Section B Normal/Emergency Procedures and Radiological Controls Page 9 QUESTION B.12[1.0 point]

SOP II-C Reactor Startup, requires placing the diffuser in operation if anticipated power level is equal to or greater than

a. 0.5 Kilowatts.

b. 5 Kilowatts.

c. 50 Kilowatts.

d. 500 Kilowatts.

QUESTION B.13[1.0 point]

Select the correct sequence of rod withdrawal during a normal reactor startup.

a. Shim-Safeties in gang to upper limit, Transient to mid position, Regulating to criticality

b. Regulating to upper limit, Transient to mid position, Shim-Safeties in gang to criticality

c. Transient to upper limit, Regulating to mid position, Shim-Safeties in gang to criticality

d. Transient to upper limit, Shim-Safeties in gang to mid position, Regulating to criticality.

QUESTION B.14[1.0 point]

Which ONE of the following Emergency classifications is NOT used at the Texas A&M TRIGA reactor?

a. Operational Event

b. Notification of Unusual Event

c. Alert

d. General Emergency QUESTION B.15[1.0 point]

A small radioactive source is to be stored in the reactor building. The source reads 2 R/hr at 1 foot. Assuming no shielding is to be used, a Radiation Area barrier would have to be erected from the source at least a distance of approximately:

a. 400 feet

b. 40 feet

c. 20 feet

d. 10 feet

Section B Normal/Emergency Procedures and Radiological Controls Page 10 QUESTION B.16[1.0 point]

The Transient rod drive system and its associated air system were last inspected, cleaned and lubricated on May 23, 1999. Which one of the following dates is the latest the maintenance may be performed again without exceeding a Technical Specifications requirement?

a. Nov. 23, 1999

b. Jan. 23, 2000

c. May 23, 2000

d. July 23, 2000 QUESTION B.17[1.0 point]
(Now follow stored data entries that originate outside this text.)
import Mathlib.Tactic.Group
import Summits.MatrixMultiplication.MatrixMultiplication.Theses.GelfandPairHosts

/-!
# `SaturatedRealization` — quotient-form module designs are saturated TPP triples

Route `MatrixMultiplication/GelfandPairHosts`, item `stmt-MatrixMultiplication-7386` (support).
Let a finite group `G` act transitively on `X`, fix `x₀ : X`, and let `F, Hs ⊆ G`, `P ⊆ X` be a
*quotient-form design*: `(f'⁻¹ f h⁻¹ h') • p = p' ⟹ f = f' ∧ h = h' ∧ p = p'` for
`f, f' ∈ F`, `h, h' ∈ Hs`, `p, p' ∈ P`.  Then the subsets
`S = F⁻¹`, `T = Hs⁻¹`, `U = {g : g • x₀ ∈ P}` of `G` satisfy the triple product property of
Cohn–Umans 2003, Def. 2.1 (tree: `Literature.Computability.AlgebraicComplexity.RealizesTPP`, the
`s s'⁻¹ · t t'⁻¹ · u u'⁻¹ = 1` form), and `|S| = |F|`, `|T| = |Hs|`, `|U| = |P| · |G_{x₀}|`
(the fibres of the orbit map `g ↦ g • x₀` over `P` are left cosets of the stabiliser).  Hence `G`
realizes `⟨|F|, |Hs|, |P| · |G_{x₀}|⟩`.

Proof of the TPP.  With `s = f'⁻¹`, `s' = f⁻¹`, `t = h⁻¹`, `t' = h'⁻¹` the relation
`s s'⁻¹ (t t'⁻¹) (u u'⁻¹) = 1` reads `f'⁻¹ f h⁻¹ h' = u' u⁻¹`; applying both sides to `u • x₀`
gives `(f'⁻¹ f h⁻¹ h') • (u • x₀) = u' • x₀` with `u • x₀, u' • x₀ ∈ P`, so the design forces
`f = f'`, `h = h'`, and then the relation collapses to `u u'⁻¹ = 1`.
-/

-- single-conjunct summit: the mandated namespace `Summit.MatrixMultiplication.MatrixMultiplication.…`
-- repeats `MatrixMultiplication` (summit = sub-problem), which `linter.dupNamespace` would flag.
set_option linter.dupNamespace false

namespace Summit.MatrixMultiplication.MatrixMultiplication.Theorems

/-- Fibres of the orbit map are cosets of the stabiliser: if `p = g₀ • x₀` lies in the orbit of
`x₀`, then `{g : g • x₀ = p} = g₀ · G_{x₀}` has exactly `|G_{x₀}|` elements. [folklore] -/
theorem SaturatedRealization_card_fibre {G : Type*} [Group G] [Fintype G] {X : Type*}
    [DecidableEq X] [MulAction G X] (x₀ p : X) (hp : ∃ g : G, g • x₀ = p) :
    (Finset.univ.filter fun g : G => g • x₀ = p).card = Nat.card (MulAction.stabilizer G x₀) := by
  classical
  obtain ⟨g₀, rfl⟩ := hp
  rw [Nat.card_eq_fintype_card, Fintype.card_subtype]
  have himg : (Finset.univ.filter fun g : G => g • x₀ = g₀ • x₀) =
      (Finset.univ.filter fun g : G => g ∈ MulAction.stabilizer G x₀).image (g₀ * ·) := by
    ext g
    simp only [Finset.mem_filter, Finset.mem_univ, true_and, Finset.mem_image,
      MulAction.mem_stabilizer_iff]
    constructor
    · intro hg
      refine ⟨g₀⁻¹ * g, ?_, mul_inv_cancel_left g₀ g⟩
      rw [mul_smul, hg, inv_smul_smul]
    · rintro ⟨s, hs, rfl⟩
      rw [mul_smul, hs]
  rw [himg, Finset.card_image_of_injective _ (mul_right_injective g₀)]

/-- **Quotient-form designs are saturated TPP triples** (settles `stmt-MatrixMultiplication-7386`,
exact route signature
`Summit.MatrixMultiplication.MatrixMultiplication.Theses.GelfandPairHosts.SaturatedRealization`):
if `G` acts transitively on `X` and `F, Hs ⊆ G`, `P ⊆ X` satisfy
`(f'⁻¹ f h⁻¹ h') • p = p' ⟹ f = f' ∧ h = h' ∧ p = p'`, then `(F⁻¹, Hs⁻¹, {g : g • x₀ ∈ P})`
has the triple product property (Cohn–Umans 2003, Def. 2.1), so `G` realizes
`⟨|F|, |Hs|, |P| · |G_{x₀}|⟩`.  The third leg is `G_{x₀}`-saturated, whence its size: the orbit
map has fibres of size `|G_{x₀}|` over each point of `P`. [cite: CohnUmans2003, Def. 2.1] -/
theorem SaturatedRealization_proof :
    Summit.MatrixMultiplication.MatrixMultiplication.Theses.GelfandPairHosts.SaturatedRealization := by
  unfold Summit.MatrixMultiplication.MatrixMultiplication.Theses.GelfandPairHosts.SaturatedRealization
  intro G _ _ X _ _ _ x₀ F Hs P htrans hdes
  classical
  refine ⟨F.image (·⁻¹), Hs.image (·⁻¹), Finset.univ.filter (fun g : G => g • x₀ ∈ P),
    Finset.card_image_of_injective _ inv_injective,
    Finset.card_image_of_injective _ inv_injective, ?_, ?_⟩
  · -- `|U| = |P| · |G_{x₀}|`: sum the fibres of the orbit map over `P`
    have hmaps : Set.MapsTo (fun g : G => g • x₀)
        ↑(Finset.univ.filter fun g : G => g • x₀ ∈ P) ↑P := fun g hg =>
      Finset.mem_coe.mpr (Finset.mem_filter.mp (Finset.mem_coe.mp hg)).2
    rw [Finset.card_eq_sum_card_fiberwise hmaps]
    refine Finset.sum_const_nat fun p hp => ?_
    rw [Finset.filter_filter, ← SaturatedRealization_card_fibre x₀ p (htrans p)]
    congr 1
    refine Finset.filter_congr fun g _ => ?_
    exact ⟨fun hg => hg.2, fun hg => ⟨by rw [hg]; exact hp, hg⟩⟩
  · -- the triple product property
    intro s hs s' hs' t ht t' ht' u hu u' hu' heq
    simp only [Finset.mem_image] at hs hs' ht ht'
    obtain ⟨f', hf', rfl⟩ := hs
    obtain ⟨f, hf, rfl⟩ := hs'
    obtain ⟨h, hh, rfl⟩ := ht
    obtain ⟨h', hh', rfl⟩ := ht'
    simp only [Finset.mem_filter, Finset.mem_univ, true_and] at hu hu'
    simp only [inv_inv] at heq
    -- `heq : f'⁻¹ * f * (h⁻¹ * h') * (u * u'⁻¹) = 1`
    have hgrp : f'⁻¹ * f * h⁻¹ * h' = u' * u⁻¹ := by
      calc f'⁻¹ * f * h⁻¹ * h'
          = f'⁻¹ * f * (h⁻¹ * h') * (u * u'⁻¹) * (u' * u⁻¹) := by group
        _ = u' * u⁻¹ := by rw [heq, one_mul]
    have key : (f'⁻¹ * f * h⁻¹ * h') • (u • x₀) = u' • x₀ := by
      rw [hgrp, mul_smul, inv_smul_smul]
    obtain ⟨hff, hhh, -⟩ := hdes f hf f' hf' h hh h' hh' _ hu _ hu' key
    subst hff hhh
    refine ⟨rfl, rfl, ?_⟩
    simpa [mul_inv_eq_one] using heq

end Summit.MatrixMultiplication.MatrixMultiplication.Theorems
While performing a power calibration the difference between the indicated power and the measured power is 10%. Which ONE of the below statements is correct for this condition?

a. Position the detector to match indicated and measured power.

b. A difference this great is suspect and may be an indication of thermocouple grounding or improper ice bath preparation.

c. Adjustments to the power instrumentation cannot be performed under any circumstances, if the difference is greater than 5%.

d. A difference this great is suspect and may be an indication of a "shadowing effect"

Section C Facility and Radiation Monitoring Systems Page 11 QUESTION C.1 [1.0 point]

A 1-3/4 inch diameter hole through the grid plate is located at the southwest corner of the four rod fuel assemblies. The purpose of these holes is to

a. accommodate a fuel followed control rod.

b. provide a mounting location for in-core experiments.

c. allow for accurate repositioning of the reactor core which is essential for numerous experiments.

d. provide a coolant flow path through the grid plate QUESTION C.2 [1.0 point]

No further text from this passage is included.